National security impacts. We start with national security concerns, because, as the Commission noted in the EA Security Second R&O, "[i]t is obvious and unarguable that no governmental interest is more compelling than the security of the Nation."/42 In the EA Security Second R&O, the Commission stated that older models of covered equipment, which are still widely sold in the U.S., pose an unacceptable risk to national security when imported or marketed in the United States, "not only when such equipment is new to the market."/43 The Commission agreed with commenters who pointed out that certain previously authorized devices that are now considered covered equipment "likely remain[] marketable in the United States" and "may present continuing national security threats."/44
Subject to exceptions,/45 an Executive Branch interagency body with appropriate national security expertise, including appropriate national security agencies, one of whom was the DoW,/46 specifically determined that UAS and UAS critical components produced in foreign countries and communications and video surveillance equipment and services listed in section 1709 of the FY2025 NDAA "pose unacceptable risks to the national security of the United States or the safety and security of United States persons."/47 This determination of "unacceptable risks" was based on an assessment of "threats from unauthorized surveillance, sensitive data exfiltration, supply chain vulnerabilities, and other potential threats to the homeland."/48 We believe this determination included all already-authorized covered equipment described in this Public Notice, which are UAS and UAS critical components produced in foreign countries and/or communications and video surveillance equipment and services listed in section 1709 of the FY2025 NDAA./49 We tentatively accept this determination and "give [it] particular weight," as the Commission directed./50
Therefore, based on the EA Security Second R&O and the December 21, 2025, National Security Determination, we tentatively conclude that prohibiting the continued importation and marketing of previously authorized covered UAS and UAS critical components and communications and video surveillance equipment and services listed in section 1709 of the FY2025 NDAA as described above is necessary to protect national security by mitigating risks to the U.S. communications sector.
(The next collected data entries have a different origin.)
import Mathlib
import HarnessLib
import Literature.MathematicalPhysics.QuantumLattice.SectorisedKernelNormPrescribedSums
import Literature.MathematicalPhysics.QuantumLattice.GrassmannKernelsPresented
import Summits.HubbardSuperconductivity.HubbardSuperconductivity.Theorems.KLProgrammeKLRegimeEngineKernelNormsWt4
import Summits.HubbardSuperconductivity.HubbardSuperconductivity.Theorems.KLProgrammeKLRegimeKernelNormsLevelsDefs

/-!
# Route `KLProgramme` — crux K3 ENGINE (stmt-HubbardSuperconductivity-20437 `KLRegimeEngineV17F2`), stub (b): the blocked-tower bookkeeping,
# part 13 — the READ-OUT IN MODEL CURRENCY: the two level-`j` currencies of conjunct 2 are subadditive in the carrier, so a decomposition of the
# scale-`j` action into increments with separately bounded sizes gives `KernelNormsWt4` / `KernelNormsLevels` at the summed budget
# (E1 lead r2d-p2 g8; memo E1-TOWER-BLOCKED §2 last paragraph / §9 «read-out by T1′ + one partial-block step», dimensionless twin = part 7 `towerReadout_le`)

The one-shot blocked tower at the frame `K` never bounds the scale-`j` action `𝒱_j[K] = klEffectiveAction L M β U μ K klE0 j` directly: it bounds the
INCREMENTS `Δ^{[k]} = 𝒱_{J_k} − 𝒱_{J_{k−1}}` born at the block boundaries (and the partial-block increment `𝒱_j − 𝒱_{J_k}`), each re-measured in the
level-`j` family.  What conjunct 2 of stub (b) reads at level `j` are two SUBADDITIVE functionals of the carrier:

* the WEIGHTED PINNED SUMS `klWtPinnedSum L M β U μ K j m q w = ε_x^{m−1} Σ_{X : X q = w} klScaleWt_j(pos X)·‖kernel (map (toLin' E_j) 𝒱_j) m X‖` (`KernelNormsWt4`), and
* the LEVELLED sectorised norms `klAnisoLegKernelNormAt … j (2p) Ωe = hubbardSectorKernelNorm … (prescribedTuples (bgmSectorSet …) Ωe) 𝒱_j` (`KernelNormsLevels`),

both written here for an ARBITRARY Grassmann element in place of `𝒱_j` (no definition is introduced; the expressions are spelled out, as in k3c2-p3's
…SectorisedKernelNormPrescribedSums).  This file is the glue between the tower's per-increment sizes and the registered text:

* §1 `wtPinnedSum_sum_le` — the weighted pinned sum of a finite sum of Grassmann elements is at most the sum of theirs (`map_sum`, `kernel_sum`,
  `norm_sum_le`); `klWtPinnedSum_eq_wtPinnedSum` (`rfl` bridge); `hubbardSectorKernelNorm_sum_le` — the sectorised `L¹–L^∞` norm (any multiplier family,
  any constraint set) of a finite sum is at most the sum of the norms (from the tree's `hubbardSectorKernelNorm_add_le`);
* §2 **`kernelNormsWt4_of_decomposition`** — if `𝒱_j[K] = Σ_{i ∈ s} T i` and every increment's level-`j` weighted pinned sums in degree `m ≠ 2` are `≤ a i m`,
  then `KernelNormsWt4 L M (fun m => Σ_{i∈s} a i m) β U μ K j`; **`kernelNormsWt4_klWtBudget_of_decomposition`** — the same landed inside the E1 budget when
  `Σ_i a i m ≤ klWtBudget P Q U j m`; **`kernelNormsLevels_of_decomposition`** — if every increment's levelled norm at prescription `Ωe` of the `2p` legs is
  `≤ b i p (levelCount Ωe)` and `Σ_i b i p F` fits under the levels law `CE^p ε_j^{p−1} 2^{(3p−5)j} (2^{−j})^{levelGainExp F}`, then `KernelNormsLevels L M P Q β U μ K j`;
* §3 the carrier's decompositions (abelian-group telescoping, for the tower's increment indexing): `klEffectiveAction_eq_zero_add_sum_sub` (unit steps) and
  **`klEffectiveAction_eq_blocked`** — for a block length `d`: `𝒱_j = 𝒱_0 + Σ_{k < j/d} (𝒱_{d(k+1)} − 𝒱_{dk}) + (𝒱_j − 𝒱_{d·(j/d)})` (the born increments at the
  boundaries `J_k = dk` plus the partial-block increment).

Pure bookkeeping (linearity of `map`/`kernel`, the triangle inequality, telescoping); nothing about the model is asserted; nothing asserts superconductivity.
NOT here: the per-increment sizes themselves (re-measurement = k3c2-p3's jump/re-sectorisation suppliers; birth = the weighted/prescribed Grassmann steps) and the
dimensionless → dimensional units conversion (next part).
References: BGM 2006 §2.8 (2.76)–(2.83), (2.93)–(2.98) [cite: BenfattoGiulianiMastropietro2006].
-/

noncomputable section

namespace Summit.HubbardSuperconductivity.HubbardSuperconductivity.Theorems.EngineV8

set_option linter.dupNamespace false -- summit = problem name (single-conjunct summit), D-0017

open Real Finset Literature.MathematicalPhysics.QuantumLattice Literature.Probability.LatticeModels GrassmannAlgebra
open Summit.HubbardSuperconductivity.HubbardSuperconductivity.Theorems.KLProgrammeLegKernels
open Summit.HubbardSuperconductivity.HubbardSuperconductivity.Theorems.KLRegimeSplit

variable {L M : ℕ} [NeZero L]

/-! ## §1 Subadditivity of the two level-`j` currencies in the carrier -/

/-- **The weighted pinned sum of a finite sum of Grassmann elements is at most the sum of theirs** (any frame `K`, level `j`, degree `m`, pinned leg `q`
at `w`): linearity of the analysis map and of `kernel`, then the triangle inequality under the nonnegative weights. -/
theorem wtPinnedSum_sum_le {β : ℝ} (hβ : 0 ≤ β) (μ : ℝ) (K : TrigPolyC4v) (j m : ℕ) {ι : Type*} (s : Finset ι) (T : ι → HubbardGrassmann L M)
    (q : Fin m) (w : SpaceTimeIdx L M × SectorLeg (sectorCount j)) :
    imagTimeWeight β M ^ (m - 1) *
        ∑ X ∈ univ.filter (fun X : Fin m → SpaceTimeIdx L M × SectorLeg (sectorCount j) => X q = w),
          klScaleWt L M β j ((univ.image X).image (latticeLegPos (2 * (2 * M)))) *
            ‖kernel ℂ (ExteriorAlgebra.map (Matrix.toLin' (sectorAnalysisMatrix L M β (klAnisoFamily L M β μ K klE0 j)))
                (∑ i ∈ s, T i)) m X‖ ≤
      ∑ i ∈ s, imagTimeWeight β M ^ (m - 1) *
        ∑ X ∈ univ.filter (fun X : Fin m → SpaceTimeIdx L M × SectorLeg (sectorCount j) => X q = w),
          klScaleWt L M β j ((univ.image X).image (latticeLegPos (2 * (2 * M)))) *
            ‖kernel ℂ (ExteriorAlgebra.map (Matrix.toLin' (sectorAnalysisMatrix L M β (klAnisoFamily L M β μ K klE0 j))) (T i)) m X‖ := by
  rw [← mul_sum, sum_comm]
  refine mul_le_mul_of_nonneg_left (sum_le_sum fun X _ => ?_) (pow_nonneg (imagTimeWeight_nonneg hβ M) _)
  rw [← mul_sum]
  refine mul_le_mul_of_nonneg_left ?_ (zero_le_one.trans (one_le_klScaleWt L M β j _))
  rw [map_sum, kernel_sum]
  exact norm_sum_le _ _

/-- `klWtPinnedSum` IS the weighted pinned sum of the scale-`j` action `klEffectiveAction … K klE0 j` (`rfl` bridge to §1's spelled-out form). -/
theorem klWtPinnedSum_eq_wtPinnedSum (β U μ : ℝ) (K : TrigPolyC4v) (j m : ℕ) (q : Fin m) (w : SpaceTimeIdx L M × SectorLeg (sectorCount j)) :
    klWtPinnedSum L M β U μ K j m q w = imagTimeWeight β M ^ (m - 1) *
      ∑ X ∈ univ.filter (fun X : Fin m → SpaceTimeIdx L M × SectorLeg (sectorCount j) => X q = w),
        klScaleWt L M β j ((univ.image X).image (latticeLegPos (2 * (2 * M)))) *
          ‖kernel ℂ (ExteriorAlgebra.map (Matrix.toLin' (sectorAnalysisMatrix L M β (klAnisoFamily L M β μ K klE0 j)))
              (klEffectiveAction L M β U μ K klE0 j)) m X‖ := rfl

/-- **The sectorised `L¹–L^∞` norm of a finite sum is at most the sum of the norms** (any multiplier family `F`, any constraint set `A`; from
`hubbardSectorKernelNorm_add_le`). -/
theorem hubbardSectorKernelNorm_sum_le {Ns : ℕ} {β : ℝ} (hβ : 0 ≤ β) (F : Fin Ns → FreqMomentum L M → ℂ) {m : ℕ}
    (A : Finset (Fin m → SectorLeg Ns)) {ι : Type*} (s : Finset ι) (T : ι → HubbardGrassmann L M) :
    hubbardSectorKernelNorm L M β F A (∑ i ∈ s, T i) ≤ ∑ i ∈ s, hubbardSectorKernelNorm L M β F A (T i) := by
  classical
  induction s using Finset.induction_on with
  | empty => simp
  | insert i s hi ih =>
    rw [sum_insert hi, sum_insert hi]
    exact (hubbardSectorKernelNorm_add_le hβ F A _ _).trans (by gcongr)

/-! ## §2 The read-out: conjunct 2's two clauses at level `j` from a decomposition of the scale-`j` action -/

section Readout

/-- **`KernelNormsWt4` at level `j` from a decomposition** `𝒱_j[K] = Σ_{i ∈ s} T i` with per-increment weighted pinned sums `≤ a i m` in every degree
`m ≠ 2` (all pins): the profile holds at the SUMMED budget `m ↦ Σ_i a i m`. -/
theorem kernelNormsWt4_of_decomposition {β : ℝ} (hβ : 0 ≤ β) {U μ : ℝ} {K : TrigPolyC4v} {j : ℕ} {ι : Type*} {s : Finset ι}
    {T : ι → HubbardGrassmann L M} (hT : klEffectiveAction L M β U μ K klE0 j = ∑ i ∈ s, T i) {a : ι → ℕ → ℝ}
    (ha : ∀ i ∈ s, ∀ m : ℕ, m ≠ 2 → ∀ (q : Fin m) (w : SpaceTimeIdx L M × SectorLeg (sectorCount j)),
      imagTimeWeight β M ^ (m - 1) *
        ∑ X ∈ univ.filter (fun X : Fin m → SpaceTimeIdx L M × SectorLeg (sectorCount j) => X q = w),
          klScaleWt L M β j ((univ.image X).image (latticeLegPos (2 * (2 * M)))) *
            ‖kernel ℂ (ExteriorAlgebra.map (Matrix.toLin' (sectorAnalysisMatrix L M β (klAnisoFamily L M β μ K klE0 j))) (T i)) m X‖ ≤ a i m) :
    KernelNormsWt4 L M (fun m => ∑ i ∈ s, a i m) β U μ K j := by
  intro m hm q w
  rw [klWtPinnedSum_eq_wtPinnedSum, hT]
  exact (wtPinnedSum_sum_le hβ μ K j m s T q w).trans (sum_le_sum fun i hi => ha i hi m hm q w)

/-- **… inside the E1 budget**: if moreover `Σ_i a i m ≤ klWtBudget P Q U j m` in every degree `m ≠ 2`, then
`KernelNormsWt4 L M (klWtBudget P Q U j) β U μ K j` — conjunct 2's weighted clause at level `j` as registered. -/
theorem kernelNormsWt4_klWtBudget_of_decomposition {β : ℝ} (hβ : 0 ≤ β) {U μ : ℝ} {K : TrigPolyC4v} {j : ℕ} {ι : Type*} {s : Finset ι}
    {T : ι → HubbardGrassmann L M} (hT : klEffectiveAction L M β U μ K klE0 j = ∑ i ∈ s, T i) {a : ι → ℕ → ℝ}
    (ha : ∀ i ∈ s, ∀ m : ℕ, m ≠ 2 → ∀ (q : Fin m) (w : SpaceTimeIdx L M × SectorLeg (sectorCount j)),
      imagTimeWeight β M ^ (m - 1) *
        ∑ X ∈ univ.filter (fun X : Fin m → SpaceTimeIdx L M × SectorLeg (sectorCount j) => X q = w),
          klScaleWt L M β j ((univ.image X).image (latticeLegPos (2 * (2 * M)))) *
            ‖kernel ℂ (ExteriorAlgebra.map (Matrix.toLin' (sectorAnalysisMatrix L M β (klAnisoFamily L M β μ K klE0 j))) (T i)) m X‖ ≤ a i m)
    {P : SplitConsts} {Q : EngConsts} (hfit : ∀ m : ℕ, m ≠ 2 → ∑ i ∈ s, a i m ≤ klWtBudget P Q U j m) :
    KernelNormsWt4 L M (klWtBudget P Q U j) β U μ K j :=
  fun m hm q w => (kernelNormsWt4_of_decomposition hβ hT ha m hm q w).trans (hfit m hm)

/-- **`KernelNormsLevels` at level `j` from a decomposition** `𝒱_j[K] = Σ_{i ∈ s} T i` with per-increment LEVELLED norms `≤ b i p F` at every prescription
`Ωe` of the `2p` legs with `levelCount Ωe = F` (`p ≥ 3`), summing under the levels law:
`Σ_i b i p F ≤ CE^p · ε_j^{p−1} · 2^{(3p−5)j} · (2^{−j})^{levelGainExp F}`. -/
theorem kernelNormsLevels_of_decomposition {β : ℝ} (hβ : 0 ≤ β) {U μ : ℝ} {K : TrigPolyC4v} {j : ℕ} {ι : Type*} {s : Finset ι}
    {T : ι → HubbardGrassmann L M} (hT : klEffectiveAction L M β U μ K klE0 j = ∑ i ∈ s, T i) {b : ι → ℕ → ℕ → ℝ}
    (hb : ∀ i ∈ s, ∀ p : ℕ, 3 ≤ p → ∀ Ωe : Fin (2 * p) → Option (SectorLeg (sectorCount j)),
      hubbardSectorKernelNorm L M β (klAnisoFamily L M β μ K klE0 j)
        (prescribedTuples (bgmSectorSet L M (klAnisoFamily L M β μ K klE0 j) (2 * p)) Ωe) (T i) ≤ b i p (levelCount Ωe))
    {P : SplitConsts} {Q : EngConsts}
    (hfit : ∀ p : ℕ, 3 ≤ p → ∀ F : ℕ, ∑ i ∈ s, b i p F ≤
      Q.CE ^ p * (epsCoupling P U j) ^ (p - 1) * (2 : ℝ) ^ ((3 * (p : ℤ) - 5) * j) * (((2 : ℝ) ^ j)⁻¹) ^ levelGainExp F) :
    KernelNormsLevels L M P Q β U μ K j := by
  intro p hp Ωe
  rw [klAnisoLegKernelNormAt, hT]
  exact ((hubbardSectorKernelNorm_sum_le hβ _ _ s T).trans (sum_le_sum fun i hi => hb i hi p hp Ωe)).trans (hfit p hp _)

end Readout

/-! ## §3 The carrier's decompositions (the tower's increment indexing) -/

/-- Telescoping in an additive commutative group: `f j = f 0 + Σ_{i < j} (f (i+1) − f i)`. -/
private theorem eq_zero_add_sum_sub {G : Type*} [AddCommGroup G] (f : ℕ → G) (j : ℕ) :
    f j = f 0 + ∑ i ∈ range j, (f (i + 1) - f i) := by
  rw [sum_range_sub, add_sub_cancel]

/-- Blocked telescoping: for `0 < d`, `f j = f 0 + Σ_{k < j/d} (f (d(k+1)) − f (dk)) + (f j − f (d·(j/d)))`. -/
private theorem eq_blocked {G : Type*} [AddCommGroup G] (f : ℕ → G) (d j : ℕ) :
    f j = f 0 + ∑ k ∈ range (j / d), (f (d * (k + 1)) - f (d * k)) + (f j - f (d * (j / d))) := by
  have h := sum_range_sub (fun k => f (d * k)) (j / d)
  simp only [mul_zero] at h
  rw [h]
  abel

/-- **Unit-step decomposition of the scale-`j` action at the frame `K`**: `𝒱_j = 𝒱_0 + Σ_{i < j} (𝒱_{i+1} − 𝒱_i)` (every cutoff unit `e₀`). -/
theorem klEffectiveAction_eq_zero_add_sum_sub (β U μ : ℝ) (K : TrigPolyC4v) (e₀ : ℝ) (j : ℕ) :
    klEffectiveAction L M β U μ K e₀ j = klEffectiveAction L M β U μ K e₀ 0 +
      ∑ i ∈ range j, (klEffectiveAction L M β U μ K e₀ (i + 1) - klEffectiveAction L M β U μ K e₀ i) :=
  eq_zero_add_sum_sub (fun i => klEffectiveAction L M β U μ K e₀ i) j

/-- **BLOCKED decomposition of the scale-`j` action at the frame `K`** (block length `d`, boundaries `J_k = d·k`): the scale-`0` action, plus the born increments
`Δ^{[k+1]} = 𝒱_{d(k+1)} − 𝒱_{dk}` of the complete blocks below `j` (`k < j/d`), plus the partial-block increment `𝒱_j − 𝒱_{d·(j/d)}` (zero when `d ∣ j`):
`𝒱_j = 𝒱_0 + Σ_{k < j/d} (𝒱_{d(k+1)} − 𝒱_{dk}) + (𝒱_j − 𝒱_{d·(j/d)})`. -/
theorem klEffectiveAction_eq_blocked (β U μ : ℝ) (K : TrigPolyC4v) (e₀ : ℝ) (d j : ℕ) :
    klEffectiveAction L M β U μ K e₀ j = klEffectiveAction L M β U μ K e₀ 0 +
      ∑ k ∈ range (j / d), (klEffectiveAction L M β U μ K e₀ (d * (k + 1)) - klEffectiveAction L M β U μ K e₀ (d * k)) +
        (klEffectiveAction L M β U μ K e₀ j - klEffectiveAction L M β U μ K e₀ (d * (j / d))) :=
  eq_blocked (fun i => klEffectiveAction L M β U μ K e₀ i) d j

/-- The partial-block increment vanishes at a boundary: `d ∣ j ⇒ 𝒱_j − 𝒱_{d·(j/d)} = 0`. -/
theorem klEffectiveAction_sub_block_eq_zero (β U μ : ℝ) (K : TrigPolyC4v) (e₀ : ℝ) {d j : ℕ} (h : d ∣ j) :
    klEffectiveAction L M β U μ K e₀ j - klEffectiveAction L M β U μ K e₀ (d * (j / d)) = 0 := by
  rw [Nat.mul_div_cancel' h, sub_self]

/-- **The blocked decomposition as ONE finite sum** indexed by `Option (Fin (j/d + 1))` — `none` ↦ the scale-`0` action, `some k` (`k < j/d`) ↦ the born increment of
block `k+1`, `some (j/d)` ↦ the partial-block increment — the shape `𝒱_j = Σ_{i ∈ s} T i` that §2 consumes. -/
theorem klEffectiveAction_eq_sum_towerIncrement (β U μ : ℝ) (K : TrigPolyC4v) (e₀ : ℝ) (d j : ℕ) :
    klEffectiveAction L M β U μ K e₀ j =
      ∑ o : Option (Fin (j / d + 1)),
        Option.elim o (klEffectiveAction L M β U μ K e₀ 0) fun k =>
          if (k : ℕ) < j / d then klEffectiveAction L M β U μ K e₀ (d * ((k : ℕ) + 1)) - klEffectiveAction L M β U μ K e₀ (d * (k : ℕ))
          else klEffectiveAction L M β U μ K e₀ j - klEffectiveAction L M β U μ K e₀ (d * (j / d)) := by
  rw [Fintype.sum_option, Fin.sum_univ_castSucc]
  simp only [Option.elim, Fin.val_castSucc, Fin.is_lt, if_true, Fin.val_last, lt_irrefl, if_false]
  rw [Fin.sum_univ_eq_sum_range (fun k => klEffectiveAction L M β U μ K e₀ (d * (k + 1)) -
    klEffectiveAction L M β U μ K e₀ (d * k)) (j / d), ← add_assoc]
  exact klEffectiveAction_eq_blocked β U μ K e₀ d j

end Summit.HubbardSuperconductivity.HubbardSuperconductivity.Theorems.EngineV8

end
Economic and supply chain impacts. We seek comment on the potential economic and supply chain impacts of prohibiting the continued importation and marketing of the above-referenced already authorized covered equipment. How would this proposed action affect the financial interests of consumers, providers, and manufacturers in the communications sector? As the Commission noted in the EA Security Second R&O, it may consider "countervailing economic concerns when implementing the prohibitions for already-authorized devices."/51 What are the economic or supply chain considerations that weigh in favor or against taking this proposed action? We invite commenters to provide data that we should consider in our analysis.
We tentatively conclude that our proposed action would not have substantial economic and supply chain impacts, especially given that the devices subject to our proposed limitation comprise a very small share of the market. None of the companies whose equipment is identified in this Public Notice-- Cogito; Fikaxo; Lyno Dynamics; Skyhigh Tech; Spatial Hover; SZ Knowact; WaveGo; XAG; or Xtra-- appear in major industry market analyses or rankings./52 Do commenters agree that economic and supply chain impacts are relatively minor? Could other equipment fill any gaps created by this proposed prohibition? Has the Conditional Approval process provided an adequate source for trusted equipment now or in the future? Would this proposal be cost-effective for the public in terms of obtaining trusted equipment? Would providers' compliance costs decrease as they replace covered equipment with trusted equipment? We strongly encourage commenters to supply data and other specific evidence of economic costs to this prohibition.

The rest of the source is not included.